Start at the line in the entries below that contains "Lamb-rigid in the", stop at the line that contains "set_option linter.dupNamespace false", and output exactly the lines in that span, both ends included.

Records excerpted from a collection →
##########

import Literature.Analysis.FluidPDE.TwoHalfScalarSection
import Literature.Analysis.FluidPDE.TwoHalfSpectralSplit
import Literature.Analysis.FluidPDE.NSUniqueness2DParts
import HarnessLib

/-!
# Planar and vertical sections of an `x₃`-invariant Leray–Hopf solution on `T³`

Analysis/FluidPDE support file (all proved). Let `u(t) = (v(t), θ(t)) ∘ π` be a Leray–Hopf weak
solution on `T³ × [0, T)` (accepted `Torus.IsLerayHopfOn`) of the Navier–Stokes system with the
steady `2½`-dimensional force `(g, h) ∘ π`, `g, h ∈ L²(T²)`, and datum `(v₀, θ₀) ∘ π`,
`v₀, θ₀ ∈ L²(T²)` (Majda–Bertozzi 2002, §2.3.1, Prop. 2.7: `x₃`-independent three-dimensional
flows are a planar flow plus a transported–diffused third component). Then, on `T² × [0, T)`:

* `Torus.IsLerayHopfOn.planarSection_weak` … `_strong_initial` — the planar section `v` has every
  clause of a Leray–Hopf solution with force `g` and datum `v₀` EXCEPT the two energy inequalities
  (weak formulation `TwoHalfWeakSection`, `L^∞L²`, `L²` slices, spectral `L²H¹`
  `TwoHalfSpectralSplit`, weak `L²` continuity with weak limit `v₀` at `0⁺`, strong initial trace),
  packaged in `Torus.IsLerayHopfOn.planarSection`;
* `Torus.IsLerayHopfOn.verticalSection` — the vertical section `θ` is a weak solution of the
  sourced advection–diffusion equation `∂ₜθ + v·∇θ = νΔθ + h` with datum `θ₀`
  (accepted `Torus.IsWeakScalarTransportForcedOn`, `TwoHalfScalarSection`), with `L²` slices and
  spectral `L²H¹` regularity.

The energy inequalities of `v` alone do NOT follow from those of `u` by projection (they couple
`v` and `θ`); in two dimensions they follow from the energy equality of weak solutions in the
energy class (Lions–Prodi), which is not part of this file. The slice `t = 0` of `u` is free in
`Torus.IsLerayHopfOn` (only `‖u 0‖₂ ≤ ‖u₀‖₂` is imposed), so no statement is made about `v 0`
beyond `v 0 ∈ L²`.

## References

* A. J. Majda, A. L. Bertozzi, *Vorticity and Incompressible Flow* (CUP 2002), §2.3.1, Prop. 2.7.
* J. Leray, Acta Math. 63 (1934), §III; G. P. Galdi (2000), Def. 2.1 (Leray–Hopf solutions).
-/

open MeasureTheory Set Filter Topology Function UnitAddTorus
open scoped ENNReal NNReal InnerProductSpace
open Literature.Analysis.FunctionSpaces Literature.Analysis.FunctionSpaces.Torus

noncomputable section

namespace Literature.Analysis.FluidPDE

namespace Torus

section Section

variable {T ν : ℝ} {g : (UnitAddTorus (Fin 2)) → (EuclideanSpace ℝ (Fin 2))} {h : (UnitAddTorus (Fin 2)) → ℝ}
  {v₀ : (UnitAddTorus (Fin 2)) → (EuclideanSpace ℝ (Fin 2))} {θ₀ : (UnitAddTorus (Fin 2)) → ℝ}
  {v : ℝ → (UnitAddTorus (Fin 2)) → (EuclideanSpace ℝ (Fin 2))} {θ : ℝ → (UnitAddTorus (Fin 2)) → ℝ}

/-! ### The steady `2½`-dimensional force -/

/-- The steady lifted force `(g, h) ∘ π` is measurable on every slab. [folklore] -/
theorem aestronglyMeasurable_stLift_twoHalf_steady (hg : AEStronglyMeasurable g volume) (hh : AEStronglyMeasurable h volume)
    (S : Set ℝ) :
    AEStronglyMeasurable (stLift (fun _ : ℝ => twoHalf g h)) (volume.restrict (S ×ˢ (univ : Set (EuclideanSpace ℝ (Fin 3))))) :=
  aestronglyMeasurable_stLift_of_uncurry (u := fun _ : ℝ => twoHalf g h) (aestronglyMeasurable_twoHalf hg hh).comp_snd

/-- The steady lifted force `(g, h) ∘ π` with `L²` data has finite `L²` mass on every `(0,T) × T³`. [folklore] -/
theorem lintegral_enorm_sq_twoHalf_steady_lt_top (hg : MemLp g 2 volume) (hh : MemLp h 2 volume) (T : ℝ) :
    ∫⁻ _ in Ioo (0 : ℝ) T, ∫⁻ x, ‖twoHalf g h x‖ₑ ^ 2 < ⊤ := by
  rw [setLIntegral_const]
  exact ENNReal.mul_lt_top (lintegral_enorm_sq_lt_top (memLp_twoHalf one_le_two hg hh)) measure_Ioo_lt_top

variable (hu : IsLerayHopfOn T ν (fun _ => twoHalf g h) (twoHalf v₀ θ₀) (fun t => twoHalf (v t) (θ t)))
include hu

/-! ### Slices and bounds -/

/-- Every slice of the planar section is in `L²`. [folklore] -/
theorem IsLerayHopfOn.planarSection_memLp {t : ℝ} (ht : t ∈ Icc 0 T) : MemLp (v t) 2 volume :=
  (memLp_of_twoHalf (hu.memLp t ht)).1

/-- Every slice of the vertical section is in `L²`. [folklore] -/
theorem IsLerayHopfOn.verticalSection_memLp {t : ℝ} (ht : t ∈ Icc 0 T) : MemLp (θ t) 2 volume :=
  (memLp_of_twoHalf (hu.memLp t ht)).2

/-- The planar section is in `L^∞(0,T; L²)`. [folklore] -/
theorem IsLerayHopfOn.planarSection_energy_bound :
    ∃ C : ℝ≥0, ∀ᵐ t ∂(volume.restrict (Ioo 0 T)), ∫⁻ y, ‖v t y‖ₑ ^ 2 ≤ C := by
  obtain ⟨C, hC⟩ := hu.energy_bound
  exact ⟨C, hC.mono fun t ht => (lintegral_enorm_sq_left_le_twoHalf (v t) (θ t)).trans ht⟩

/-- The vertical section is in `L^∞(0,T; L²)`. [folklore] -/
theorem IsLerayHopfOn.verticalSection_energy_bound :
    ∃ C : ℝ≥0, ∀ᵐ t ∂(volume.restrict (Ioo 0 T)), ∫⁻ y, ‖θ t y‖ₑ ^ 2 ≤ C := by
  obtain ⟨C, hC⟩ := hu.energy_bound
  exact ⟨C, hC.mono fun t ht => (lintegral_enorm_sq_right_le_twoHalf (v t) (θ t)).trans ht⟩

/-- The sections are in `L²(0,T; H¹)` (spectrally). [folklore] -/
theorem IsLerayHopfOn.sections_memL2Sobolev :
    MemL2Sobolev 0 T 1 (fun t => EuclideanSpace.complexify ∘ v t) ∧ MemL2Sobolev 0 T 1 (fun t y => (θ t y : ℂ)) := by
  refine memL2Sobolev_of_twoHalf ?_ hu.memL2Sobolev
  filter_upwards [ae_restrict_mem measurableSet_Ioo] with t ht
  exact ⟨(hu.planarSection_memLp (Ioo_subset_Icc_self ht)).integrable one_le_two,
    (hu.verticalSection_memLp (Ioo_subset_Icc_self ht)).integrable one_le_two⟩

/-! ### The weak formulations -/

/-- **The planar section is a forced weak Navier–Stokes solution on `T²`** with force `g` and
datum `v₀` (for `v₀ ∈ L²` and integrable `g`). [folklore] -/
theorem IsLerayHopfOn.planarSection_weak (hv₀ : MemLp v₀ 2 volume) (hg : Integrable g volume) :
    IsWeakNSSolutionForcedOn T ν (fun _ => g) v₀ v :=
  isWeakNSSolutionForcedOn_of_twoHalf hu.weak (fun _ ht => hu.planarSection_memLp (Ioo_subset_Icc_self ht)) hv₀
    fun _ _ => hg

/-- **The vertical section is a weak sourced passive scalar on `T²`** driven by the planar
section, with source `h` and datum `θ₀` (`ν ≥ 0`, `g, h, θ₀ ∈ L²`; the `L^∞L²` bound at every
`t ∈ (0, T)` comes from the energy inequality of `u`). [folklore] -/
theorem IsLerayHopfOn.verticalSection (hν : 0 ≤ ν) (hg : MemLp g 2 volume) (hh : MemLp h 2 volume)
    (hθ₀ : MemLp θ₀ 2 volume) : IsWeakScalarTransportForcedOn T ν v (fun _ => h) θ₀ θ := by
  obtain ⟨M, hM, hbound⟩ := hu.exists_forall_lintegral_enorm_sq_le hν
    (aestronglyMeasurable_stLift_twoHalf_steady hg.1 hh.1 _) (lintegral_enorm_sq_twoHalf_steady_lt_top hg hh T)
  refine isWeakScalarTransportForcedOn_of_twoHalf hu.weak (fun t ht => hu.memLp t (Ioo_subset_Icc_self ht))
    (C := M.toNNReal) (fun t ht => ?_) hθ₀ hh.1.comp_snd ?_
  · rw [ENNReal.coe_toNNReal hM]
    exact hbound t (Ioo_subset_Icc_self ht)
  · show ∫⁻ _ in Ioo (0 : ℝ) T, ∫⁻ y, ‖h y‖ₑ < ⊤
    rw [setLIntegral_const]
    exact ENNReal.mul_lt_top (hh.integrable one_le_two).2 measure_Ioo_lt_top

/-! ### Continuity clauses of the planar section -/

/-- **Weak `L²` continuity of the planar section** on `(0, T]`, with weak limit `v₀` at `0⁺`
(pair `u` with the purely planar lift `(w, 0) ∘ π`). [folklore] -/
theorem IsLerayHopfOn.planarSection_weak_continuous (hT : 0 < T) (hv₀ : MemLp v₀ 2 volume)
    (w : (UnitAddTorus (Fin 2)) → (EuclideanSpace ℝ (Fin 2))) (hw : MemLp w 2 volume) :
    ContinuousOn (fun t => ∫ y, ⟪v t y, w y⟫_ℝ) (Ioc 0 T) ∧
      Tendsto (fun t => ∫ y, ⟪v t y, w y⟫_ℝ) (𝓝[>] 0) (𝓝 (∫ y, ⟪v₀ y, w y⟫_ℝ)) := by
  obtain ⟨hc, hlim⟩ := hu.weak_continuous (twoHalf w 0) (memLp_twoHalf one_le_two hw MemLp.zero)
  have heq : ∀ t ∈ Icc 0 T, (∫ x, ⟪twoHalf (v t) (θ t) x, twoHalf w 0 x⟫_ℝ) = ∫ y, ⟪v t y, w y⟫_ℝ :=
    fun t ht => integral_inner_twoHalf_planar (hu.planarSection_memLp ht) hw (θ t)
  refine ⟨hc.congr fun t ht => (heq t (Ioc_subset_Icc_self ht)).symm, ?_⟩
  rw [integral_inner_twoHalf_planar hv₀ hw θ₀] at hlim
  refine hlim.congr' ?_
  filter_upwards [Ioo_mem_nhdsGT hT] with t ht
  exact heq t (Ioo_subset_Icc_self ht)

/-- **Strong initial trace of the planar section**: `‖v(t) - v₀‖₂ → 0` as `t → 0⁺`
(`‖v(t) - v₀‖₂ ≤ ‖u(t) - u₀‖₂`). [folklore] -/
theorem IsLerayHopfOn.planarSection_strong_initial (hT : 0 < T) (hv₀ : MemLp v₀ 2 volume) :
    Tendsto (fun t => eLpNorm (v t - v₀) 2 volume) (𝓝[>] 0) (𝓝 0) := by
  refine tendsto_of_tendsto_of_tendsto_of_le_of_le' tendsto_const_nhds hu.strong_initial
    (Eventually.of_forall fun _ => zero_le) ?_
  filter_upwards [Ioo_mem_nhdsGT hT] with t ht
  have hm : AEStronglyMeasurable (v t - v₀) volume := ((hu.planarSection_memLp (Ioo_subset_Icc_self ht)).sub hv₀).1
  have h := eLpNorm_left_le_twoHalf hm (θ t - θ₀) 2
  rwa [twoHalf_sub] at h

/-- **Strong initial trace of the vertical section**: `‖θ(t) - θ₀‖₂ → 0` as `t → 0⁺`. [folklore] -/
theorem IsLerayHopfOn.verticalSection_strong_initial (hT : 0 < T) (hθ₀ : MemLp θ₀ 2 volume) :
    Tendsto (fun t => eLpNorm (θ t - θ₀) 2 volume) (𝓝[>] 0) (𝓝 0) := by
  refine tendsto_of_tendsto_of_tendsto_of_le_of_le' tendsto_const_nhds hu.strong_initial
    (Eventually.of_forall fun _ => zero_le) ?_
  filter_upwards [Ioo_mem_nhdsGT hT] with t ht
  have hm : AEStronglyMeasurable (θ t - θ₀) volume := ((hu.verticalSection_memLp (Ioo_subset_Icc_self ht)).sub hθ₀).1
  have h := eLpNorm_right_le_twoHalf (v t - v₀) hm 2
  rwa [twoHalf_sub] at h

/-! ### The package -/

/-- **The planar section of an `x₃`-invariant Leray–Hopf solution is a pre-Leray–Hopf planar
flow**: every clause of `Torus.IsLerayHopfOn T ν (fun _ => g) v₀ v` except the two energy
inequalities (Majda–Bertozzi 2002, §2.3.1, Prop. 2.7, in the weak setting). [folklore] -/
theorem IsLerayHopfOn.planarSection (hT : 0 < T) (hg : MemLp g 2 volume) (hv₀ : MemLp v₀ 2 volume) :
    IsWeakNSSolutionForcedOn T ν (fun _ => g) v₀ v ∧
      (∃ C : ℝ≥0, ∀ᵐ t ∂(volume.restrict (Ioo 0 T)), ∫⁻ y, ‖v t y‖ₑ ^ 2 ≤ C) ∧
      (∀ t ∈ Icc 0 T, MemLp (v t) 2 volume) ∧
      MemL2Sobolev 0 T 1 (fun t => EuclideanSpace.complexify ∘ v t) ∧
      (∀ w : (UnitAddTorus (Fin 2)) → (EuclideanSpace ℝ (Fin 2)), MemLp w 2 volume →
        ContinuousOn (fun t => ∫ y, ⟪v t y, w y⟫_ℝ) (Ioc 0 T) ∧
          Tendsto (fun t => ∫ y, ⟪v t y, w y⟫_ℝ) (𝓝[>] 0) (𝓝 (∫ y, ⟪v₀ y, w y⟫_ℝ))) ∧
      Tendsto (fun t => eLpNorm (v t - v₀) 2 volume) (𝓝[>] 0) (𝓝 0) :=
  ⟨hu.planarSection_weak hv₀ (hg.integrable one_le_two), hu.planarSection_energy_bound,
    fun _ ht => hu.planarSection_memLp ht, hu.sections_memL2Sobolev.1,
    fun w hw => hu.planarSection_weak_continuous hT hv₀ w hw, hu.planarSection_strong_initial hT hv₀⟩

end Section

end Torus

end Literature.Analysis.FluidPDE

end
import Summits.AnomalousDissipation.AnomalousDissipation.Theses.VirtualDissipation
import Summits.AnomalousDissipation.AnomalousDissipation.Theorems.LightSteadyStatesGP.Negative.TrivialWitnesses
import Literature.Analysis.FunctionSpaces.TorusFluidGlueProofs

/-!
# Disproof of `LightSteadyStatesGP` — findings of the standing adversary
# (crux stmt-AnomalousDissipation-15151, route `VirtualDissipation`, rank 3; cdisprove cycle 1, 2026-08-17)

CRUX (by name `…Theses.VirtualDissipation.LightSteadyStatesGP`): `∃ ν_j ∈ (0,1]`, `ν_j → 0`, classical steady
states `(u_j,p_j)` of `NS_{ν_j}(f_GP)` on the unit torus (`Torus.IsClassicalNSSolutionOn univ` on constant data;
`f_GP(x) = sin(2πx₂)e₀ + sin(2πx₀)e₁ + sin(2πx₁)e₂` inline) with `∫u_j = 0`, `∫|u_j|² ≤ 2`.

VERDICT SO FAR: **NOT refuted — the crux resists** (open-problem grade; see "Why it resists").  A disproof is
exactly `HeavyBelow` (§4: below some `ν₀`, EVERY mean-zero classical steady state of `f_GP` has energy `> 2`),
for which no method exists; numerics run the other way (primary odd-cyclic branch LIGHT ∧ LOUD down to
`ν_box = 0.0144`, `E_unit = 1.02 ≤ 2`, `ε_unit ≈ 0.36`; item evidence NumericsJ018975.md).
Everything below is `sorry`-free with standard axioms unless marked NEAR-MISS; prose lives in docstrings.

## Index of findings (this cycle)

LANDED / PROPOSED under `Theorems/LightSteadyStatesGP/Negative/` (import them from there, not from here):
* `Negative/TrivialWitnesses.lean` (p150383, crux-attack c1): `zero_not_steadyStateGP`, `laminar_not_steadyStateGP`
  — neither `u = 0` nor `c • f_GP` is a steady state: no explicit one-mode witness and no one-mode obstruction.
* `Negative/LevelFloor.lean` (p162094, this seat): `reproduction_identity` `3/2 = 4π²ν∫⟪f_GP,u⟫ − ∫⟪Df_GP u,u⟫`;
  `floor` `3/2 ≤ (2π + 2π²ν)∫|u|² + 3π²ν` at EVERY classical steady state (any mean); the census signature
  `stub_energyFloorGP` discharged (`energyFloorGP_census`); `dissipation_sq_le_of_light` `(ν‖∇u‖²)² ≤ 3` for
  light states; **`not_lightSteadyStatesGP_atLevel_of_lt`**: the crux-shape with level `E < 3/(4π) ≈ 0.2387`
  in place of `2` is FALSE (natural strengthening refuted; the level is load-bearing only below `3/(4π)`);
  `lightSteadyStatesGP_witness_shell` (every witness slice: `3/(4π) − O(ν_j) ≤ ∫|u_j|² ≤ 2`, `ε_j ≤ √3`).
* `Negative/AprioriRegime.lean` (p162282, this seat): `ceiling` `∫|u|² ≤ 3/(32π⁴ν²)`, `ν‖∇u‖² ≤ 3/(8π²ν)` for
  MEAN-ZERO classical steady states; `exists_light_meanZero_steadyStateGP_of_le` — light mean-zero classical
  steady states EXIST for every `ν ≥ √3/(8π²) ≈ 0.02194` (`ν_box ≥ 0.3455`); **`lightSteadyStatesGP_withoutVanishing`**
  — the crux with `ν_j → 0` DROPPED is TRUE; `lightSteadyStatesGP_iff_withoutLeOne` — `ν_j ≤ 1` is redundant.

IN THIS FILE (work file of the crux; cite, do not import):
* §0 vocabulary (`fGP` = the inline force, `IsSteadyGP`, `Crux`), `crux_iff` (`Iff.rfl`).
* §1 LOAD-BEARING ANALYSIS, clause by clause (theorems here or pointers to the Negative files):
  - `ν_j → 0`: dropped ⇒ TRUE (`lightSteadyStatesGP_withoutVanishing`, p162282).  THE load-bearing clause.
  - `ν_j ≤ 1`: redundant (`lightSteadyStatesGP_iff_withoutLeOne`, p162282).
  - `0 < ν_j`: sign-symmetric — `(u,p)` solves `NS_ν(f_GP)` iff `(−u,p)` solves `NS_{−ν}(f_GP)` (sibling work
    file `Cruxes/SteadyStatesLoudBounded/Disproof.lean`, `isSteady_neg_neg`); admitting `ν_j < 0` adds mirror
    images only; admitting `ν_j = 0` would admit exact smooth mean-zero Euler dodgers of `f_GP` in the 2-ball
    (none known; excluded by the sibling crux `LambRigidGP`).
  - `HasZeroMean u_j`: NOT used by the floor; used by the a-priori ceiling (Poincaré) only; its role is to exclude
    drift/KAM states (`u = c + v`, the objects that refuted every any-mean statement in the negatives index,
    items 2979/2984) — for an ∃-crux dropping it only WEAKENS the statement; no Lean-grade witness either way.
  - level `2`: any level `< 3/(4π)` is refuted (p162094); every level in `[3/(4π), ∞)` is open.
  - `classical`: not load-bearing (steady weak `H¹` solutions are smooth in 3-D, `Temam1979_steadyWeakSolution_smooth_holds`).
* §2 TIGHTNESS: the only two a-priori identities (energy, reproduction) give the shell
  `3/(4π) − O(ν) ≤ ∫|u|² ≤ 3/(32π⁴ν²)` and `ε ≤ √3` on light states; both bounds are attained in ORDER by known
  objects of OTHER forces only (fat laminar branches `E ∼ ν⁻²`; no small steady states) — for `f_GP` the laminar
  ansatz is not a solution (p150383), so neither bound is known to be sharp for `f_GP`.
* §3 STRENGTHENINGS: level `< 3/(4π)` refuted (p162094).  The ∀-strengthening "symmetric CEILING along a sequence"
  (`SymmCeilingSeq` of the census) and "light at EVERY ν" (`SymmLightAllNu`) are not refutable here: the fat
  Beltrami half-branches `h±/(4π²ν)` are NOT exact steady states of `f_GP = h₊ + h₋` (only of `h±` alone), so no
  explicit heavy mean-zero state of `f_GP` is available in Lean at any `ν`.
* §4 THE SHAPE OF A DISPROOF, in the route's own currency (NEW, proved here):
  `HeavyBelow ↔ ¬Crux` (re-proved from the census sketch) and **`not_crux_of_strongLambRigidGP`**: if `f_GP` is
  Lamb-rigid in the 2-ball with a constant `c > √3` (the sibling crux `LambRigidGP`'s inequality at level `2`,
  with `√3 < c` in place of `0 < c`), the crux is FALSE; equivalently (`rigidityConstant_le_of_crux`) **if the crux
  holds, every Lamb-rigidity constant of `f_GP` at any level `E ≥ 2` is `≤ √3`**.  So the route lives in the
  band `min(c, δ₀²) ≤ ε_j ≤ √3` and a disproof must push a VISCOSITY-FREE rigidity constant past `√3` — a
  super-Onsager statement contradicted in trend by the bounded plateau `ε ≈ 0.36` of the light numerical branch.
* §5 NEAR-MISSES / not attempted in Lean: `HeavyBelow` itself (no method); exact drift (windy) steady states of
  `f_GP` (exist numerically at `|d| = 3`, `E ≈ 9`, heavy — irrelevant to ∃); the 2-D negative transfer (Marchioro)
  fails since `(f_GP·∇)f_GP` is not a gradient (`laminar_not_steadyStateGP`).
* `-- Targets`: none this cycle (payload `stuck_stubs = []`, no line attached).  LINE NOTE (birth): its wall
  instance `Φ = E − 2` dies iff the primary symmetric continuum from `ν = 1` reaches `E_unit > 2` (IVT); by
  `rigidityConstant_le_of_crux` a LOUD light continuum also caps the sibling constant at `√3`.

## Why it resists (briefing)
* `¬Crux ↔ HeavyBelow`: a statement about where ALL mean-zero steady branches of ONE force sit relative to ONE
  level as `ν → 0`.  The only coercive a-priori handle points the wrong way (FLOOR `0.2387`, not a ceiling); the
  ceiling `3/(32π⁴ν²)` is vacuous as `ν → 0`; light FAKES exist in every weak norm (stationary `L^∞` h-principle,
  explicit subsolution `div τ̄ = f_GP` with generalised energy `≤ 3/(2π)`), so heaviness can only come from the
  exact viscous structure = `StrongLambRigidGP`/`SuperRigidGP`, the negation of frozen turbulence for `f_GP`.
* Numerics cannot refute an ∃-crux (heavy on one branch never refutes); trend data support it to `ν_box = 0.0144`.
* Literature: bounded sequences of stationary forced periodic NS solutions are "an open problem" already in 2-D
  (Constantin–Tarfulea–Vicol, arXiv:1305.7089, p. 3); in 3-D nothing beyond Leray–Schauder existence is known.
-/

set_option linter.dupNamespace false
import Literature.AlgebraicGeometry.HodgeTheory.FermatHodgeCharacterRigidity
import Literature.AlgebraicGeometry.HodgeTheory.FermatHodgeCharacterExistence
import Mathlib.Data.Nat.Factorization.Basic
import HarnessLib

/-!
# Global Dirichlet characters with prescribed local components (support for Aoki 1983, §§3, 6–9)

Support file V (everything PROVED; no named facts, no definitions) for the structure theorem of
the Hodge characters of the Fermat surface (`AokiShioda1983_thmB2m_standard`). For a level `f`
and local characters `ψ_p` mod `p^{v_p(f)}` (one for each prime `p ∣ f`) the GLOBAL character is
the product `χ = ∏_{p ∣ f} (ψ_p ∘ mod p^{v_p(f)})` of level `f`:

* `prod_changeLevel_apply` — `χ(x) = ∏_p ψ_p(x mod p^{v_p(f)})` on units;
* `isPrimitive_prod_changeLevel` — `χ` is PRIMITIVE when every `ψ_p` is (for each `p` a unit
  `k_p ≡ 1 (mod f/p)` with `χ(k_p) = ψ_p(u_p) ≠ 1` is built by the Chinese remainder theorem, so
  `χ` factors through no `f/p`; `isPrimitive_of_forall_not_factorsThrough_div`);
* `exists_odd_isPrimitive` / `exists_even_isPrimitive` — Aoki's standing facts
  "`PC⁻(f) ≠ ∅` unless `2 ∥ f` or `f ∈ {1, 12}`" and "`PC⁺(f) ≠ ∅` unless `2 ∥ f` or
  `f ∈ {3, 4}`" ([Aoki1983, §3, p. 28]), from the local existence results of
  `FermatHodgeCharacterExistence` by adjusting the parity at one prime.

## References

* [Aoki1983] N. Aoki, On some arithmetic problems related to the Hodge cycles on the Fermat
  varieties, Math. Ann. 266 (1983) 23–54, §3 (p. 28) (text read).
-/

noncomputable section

##########

Task output →
  Lamb-rigid in the 2-ball with a constant `c > √3` (the sibling crux `LambRigidGP`'s inequality at level `2`,
  with `√3 < c` in place of `0 < c`), the crux is FALSE; equivalently (`rigidityConstant_le_of_crux`) **if the crux
  holds, every Lamb-rigidity constant of `f_GP` at any level `E ≥ 2` is `≤ √3`**.  So the route lives in the
  band `min(c, δ₀²) ≤ ε_j ≤ √3` and a disproof must push a VISCOSITY-FREE rigidity constant past `√3` — a
  super-Onsager statement contradicted in trend by the bounded plateau `ε ≈ 0.36` of the light numerical branch.
* §5 NEAR-MISSES / not attempted in Lean: `HeavyBelow` itself (no method); exact drift (windy) steady states of
  `f_GP` (exist numerically at `|d| = 3`, `E ≈ 9`, heavy — irrelevant to ∃); the 2-D negative transfer (Marchioro)
  fails since `(f_GP·∇)f_GP` is not a gradient (`laminar_not_steadyStateGP`).
* `-- Targets`: none this cycle (payload `stuck_stubs = []`, no line attached).  LINE NOTE (birth): its wall
  instance `Φ = E − 2` dies iff the primary symmetric continuum from `ν = 1` reaches `E_unit > 2` (IVT); by
  `rigidityConstant_le_of_crux` a LOUD light continuum also caps the sibling constant at `√3`.

## Why it resists (briefing)
* `¬Crux ↔ HeavyBelow`: a statement about where ALL mean-zero steady branches of ONE force sit relative to ONE
  level as `ν → 0`.  The only coercive a-priori handle points the wrong way (FLOOR `0.2387`, not a ceiling); the
  ceiling `3/(32π⁴ν²)` is vacuous as `ν → 0`; light FAKES exist in every weak norm (stationary `L^∞` h-principle,
  explicit subsolution `div τ̄ = f_GP` with generalised energy `≤ 3/(2π)`), so heaviness can only come from the
  exact viscous structure = `StrongLambRigidGP`/`SuperRigidGP`, the negation of frozen turbulence for `f_GP`.
* Numerics cannot refute an ∃-crux (heavy on one branch never refutes); trend data support it to `ν_box = 0.0144`.
* Literature: bounded sequences of stationary forced periodic NS solutions are "an open problem" already in 2-D
  (Constantin–Tarfulea–Vicol, arXiv:1305.7089, p. 3); in 3-D nothing beyond Leray–Schauder existence is known.
-/

set_option linter.dupNamespace false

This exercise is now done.